Take the data below and copy exactly the lines starting at the one with "in K2's proof)." and finishing at the one with "-- H1 LANDED", both included.

+--

/-- **S8 — level-`n` uniqueness forces half-symmetry** (landed p149229). -/
theorem stub_halfEq_of_uniq :
    ∀ n : ℕ, 1 ≤ n → 2 ^ n - 1 ≤ detProjectionComplexity (perPoly (Fin n) ℂ) →
      (∀ A B : Matrix (Fin (detProjectionComplexity (perPoly (Fin n) ℂ)))
          (Fin (detProjectionComplexity (perPoly (Fin n) ℂ))) (MvPolynomial (Fin n × Fin n) ℂ),
        (∀ i j, (∃ v, A i j = MvPolynomial.X v) ∨ ∃ c, A i j = MvPolynomial.C c) →
        (∀ i j, (∃ v, B i j = MvPolynomial.X v) ∨ ∃ c, B i j = MvPolynomial.C c) →
        A.det = perPoly (Fin n) ℂ → B.det = perPoly (Fin n) ℂ →
        ∃ (P Q : GL (Fin (detProjectionComplexity (perPoly (Fin n) ℂ))) ℂ) (γ : GL (Fin n × Fin n) ℂ),
          γ ∈ permSymmetrySubst ℂ n ∧
          (B = (P : Matrix _ _ ℂ).map MvPolynomial.C * Matrix.linSubstEntries γ A * (Q : Matrix _ _ ℂ).map MvPolynomial.C ∨
            B = (P : Matrix _ _ ℂ).map MvPolynomial.C * (Matrix.linSubstEntries γ A).transpose *
              (Q : Matrix _ _ ℂ).map MvPolynomial.C)) →
      ∀ D : Matrix (Fin (detProjectionComplexity (perPoly (Fin n) ℂ)))
          (Fin (detProjectionComplexity (perPoly (Fin n) ℂ))) (MvPolynomial (Fin n × Fin n) ℂ),
        (∀ i j, (∃ v, D i j = X v) ∨ ∃ c, D i j = C c) → D.det = perPoly (Fin n) ℂ →
        IsEquivariantDetRepr (leftMonomialSubst ℂ n) (perPoly (Fin n) ℂ) D ∨
          IsEquivariantDetRepr (leftMonomialSubst ℂ n) (perPoly (Fin n) ℂ) (D.map (rename Prod.swap)) :=
  Summit.ValiantsHypothesis.ValiantsHypothesis.Theorems.ProjectionStabilityOptStep.HalfEqOfUniq.stub_halfEq_of_uniq

/-! ## Registered stubs of v3 (after cycle 2 the ONLY `sorry` left is the bet `stub_symOrTorusStep`) -/

/-- **H1 — the permanent of a permutation matrix is `1`**: evaluating `per_m` at the `0/1` matrix
of `π` gives `1` (the invertible member `A(P_π)` of the `π`-restricted pencil in K2's proof).
Size S. [folklore; Mathlib `Matrix.permanent_permute_rows`, `Matrix.permanent_one`, tree `eval_perPoly`] -/
theorem stub_eval_perm_perPoly :
    ∀ (m : ℕ) (π : Equiv.Perm (Fin m)),
      MvPolynomial.eval (fun p : Fin m × Fin m => if p.2 = π p.1 then (1 : ℂ) else 0)
        (perPoly (Fin m) ℂ) = 1 :=
  -- H1 LANDED (wave 1, p152657): Theorems/ProjectionStabilityOptStepStubEvalPermPerPoly.lean
  Summit.ValiantsHypothesis.ValiantsHypothesis.Theorems.ProjectionStabilityOptStep.EvalPermPerPoly.stub_eval_perm_perPoly

/-- **H2 — the covering count** (double counting over `𝔖_m`): if to every permutation `π` of
`Fin m` is attached an exponent vector `lab π : Fin m → ℕ` with exactly `s` non-zero entries, then
the pairs `(lab π, lab π ∘ π⁻¹)` ("rows used, columns used") take at least `C(m,s)` distinct
values — a pair `(a, b)` is attained only by permutations `π` with `a = b ∘ π`, which form at most
a coset of the set-wise stabiliser of `supp a` (`|·| = s!(m−s)!`), and `m! / (s!(m−s)!) = C(m,s)`.
Size S/M. [folklore; Mathlib `Finset.card_le_mul_card_image`, `Nat.choose_mul_factorial_mul_factorial`,
`Fintype.card_perm`; tree `LRPencil.supp`] -/
theorem stub_coverCount :
    ∀ (m s : ℕ) (lab : Equiv.Perm (Fin m) → (Fin m → ℕ)),
      (∀ π, (LRPencil.supp (lab π)).card = s) →
      m.choose s ≤ (Finset.univ.image fun π : Equiv.Perm (Fin m) => (lab π, lab π ∘ ⇑π.symm)).card :=
  -- H2 LANDED (wave 1, p152940): Theorems/ProjectionStabilityOptStepStubCoverCount.lean
  Summit.ValiantsHypothesis.ValiantsHypothesis.Theorems.ProjectionStabilityOptStep.CoverCount.stub_coverCount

+--

> [COMPLETED EXERCISE]:
of `π` gives `1` (the invertible member `A(P_π)` of the `π`-restricted pencil in K2's proof).
Size S. [folklore; Mathlib `Matrix.permanent_permute_rows`, `Matrix.permanent_one`, tree `eval_perPoly`] -/
theorem stub_eval_perm_perPoly :
    ∀ (m : ℕ) (π : Equiv.Perm (Fin m)),
      MvPolynomial.eval (fun p : Fin m × Fin m => if p.2 = π p.1 then (1 : ℂ) else 0)
        (perPoly (Fin m) ℂ) = 1 :=
  -- H1 LANDED (wave 1, p152657): Theorems/ProjectionStabilityOptStepStubEvalPermPerPoly.lean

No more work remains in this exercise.